* **TASK STATEMENT**:
Leaving out every line that comes before the one containing "isEllipticAt := fun p hp ↦", output the rest of the records exactly, the final line included.

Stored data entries
# # # # # # #

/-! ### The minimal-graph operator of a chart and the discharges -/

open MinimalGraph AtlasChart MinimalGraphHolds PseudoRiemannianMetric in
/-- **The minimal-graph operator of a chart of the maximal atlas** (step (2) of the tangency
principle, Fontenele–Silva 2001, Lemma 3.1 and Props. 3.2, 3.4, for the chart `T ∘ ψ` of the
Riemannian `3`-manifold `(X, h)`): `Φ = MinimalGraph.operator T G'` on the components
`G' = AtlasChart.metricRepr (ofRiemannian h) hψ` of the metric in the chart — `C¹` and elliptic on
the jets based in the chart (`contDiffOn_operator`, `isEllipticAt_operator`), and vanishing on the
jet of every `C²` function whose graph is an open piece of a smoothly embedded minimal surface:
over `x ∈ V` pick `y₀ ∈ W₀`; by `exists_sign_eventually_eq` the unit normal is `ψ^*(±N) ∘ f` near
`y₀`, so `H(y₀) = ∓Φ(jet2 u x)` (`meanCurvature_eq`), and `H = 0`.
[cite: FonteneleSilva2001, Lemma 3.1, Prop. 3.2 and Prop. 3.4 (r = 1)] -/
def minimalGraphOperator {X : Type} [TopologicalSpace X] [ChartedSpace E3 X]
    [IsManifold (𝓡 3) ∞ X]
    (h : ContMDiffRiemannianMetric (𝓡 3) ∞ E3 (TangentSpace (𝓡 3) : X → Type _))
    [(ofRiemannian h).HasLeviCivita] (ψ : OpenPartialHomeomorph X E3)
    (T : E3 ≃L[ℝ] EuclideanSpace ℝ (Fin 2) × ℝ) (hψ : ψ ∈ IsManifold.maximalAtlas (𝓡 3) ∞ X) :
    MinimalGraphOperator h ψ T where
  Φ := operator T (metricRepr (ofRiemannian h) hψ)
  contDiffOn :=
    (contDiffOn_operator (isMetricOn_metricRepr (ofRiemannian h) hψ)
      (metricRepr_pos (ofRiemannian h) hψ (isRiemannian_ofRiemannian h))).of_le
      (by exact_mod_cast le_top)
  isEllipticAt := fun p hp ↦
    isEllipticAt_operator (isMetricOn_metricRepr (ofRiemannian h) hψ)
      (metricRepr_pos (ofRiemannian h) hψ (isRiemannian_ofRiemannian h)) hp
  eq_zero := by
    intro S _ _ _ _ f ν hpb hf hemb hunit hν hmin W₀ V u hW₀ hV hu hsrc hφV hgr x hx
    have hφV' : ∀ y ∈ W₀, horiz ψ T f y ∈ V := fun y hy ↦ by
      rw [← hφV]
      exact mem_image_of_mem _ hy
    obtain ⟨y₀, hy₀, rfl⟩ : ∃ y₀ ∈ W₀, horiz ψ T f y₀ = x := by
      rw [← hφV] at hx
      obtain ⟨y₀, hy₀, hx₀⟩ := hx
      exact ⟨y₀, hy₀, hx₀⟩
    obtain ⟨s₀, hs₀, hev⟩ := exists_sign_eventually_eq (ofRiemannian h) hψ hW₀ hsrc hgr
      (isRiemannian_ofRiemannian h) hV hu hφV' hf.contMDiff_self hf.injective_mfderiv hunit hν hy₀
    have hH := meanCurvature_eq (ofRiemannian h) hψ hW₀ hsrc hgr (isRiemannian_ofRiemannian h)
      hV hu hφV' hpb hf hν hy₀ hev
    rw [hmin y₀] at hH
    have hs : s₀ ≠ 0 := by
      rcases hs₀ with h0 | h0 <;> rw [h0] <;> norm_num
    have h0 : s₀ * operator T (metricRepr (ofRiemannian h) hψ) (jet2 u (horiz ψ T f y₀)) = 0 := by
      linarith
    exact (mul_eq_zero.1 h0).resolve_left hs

# # # # # # #

* **WRITTEN RESPONSE**:
  isEllipticAt := fun p hp ↦
    isEllipticAt_operator (isMetricOn_metricRepr (ofRiemannian h) hψ)
      (metricRepr_pos (ofRiemannian h) hψ (isRiemannian_ofRiemannian h)) hp
  eq_zero := by
    intro S _ _ _ _ f ν hpb hf hemb hunit hν hmin W₀ V u hW₀ hV hu hsrc hφV hgr x hx
    have hφV' : ∀ y ∈ W₀, horiz ψ T f y ∈ V := fun y hy ↦ by
      rw [← hφV]
      exact mem_image_of_mem _ hy
    obtain ⟨y₀, hy₀, rfl⟩ : ∃ y₀ ∈ W₀, horiz ψ T f y₀ = x := by
      rw [← hφV] at hx
      obtain ⟨y₀, hy₀, hx₀⟩ := hx
      exact ⟨y₀, hy₀, hx₀⟩
    obtain ⟨s₀, hs₀, hev⟩ := exists_sign_eventually_eq (ofRiemannian h) hψ hW₀ hsrc hgr
      (isRiemannian_ofRiemannian h) hV hu hφV' hf.contMDiff_self hf.injective_mfderiv hunit hν hy₀
    have hH := meanCurvature_eq (ofRiemannian h) hψ hW₀ hsrc hgr (isRiemannian_ofRiemannian h)
      hV hu hφV' hpb hf hν hy₀ hev
    rw [hmin y₀] at hH
    have hs : s₀ ≠ 0 := by
      rcases hs₀ with h0 | h0 <;> rw [h0] <;> norm_num
    have h0 : s₀ * operator T (metricRepr (ofRiemannian h) hψ) (jet2 u (horiz ψ T f y₀)) = 0 := by
      linarith
    exact (mul_eq_zero.1 h0).resolve_left hs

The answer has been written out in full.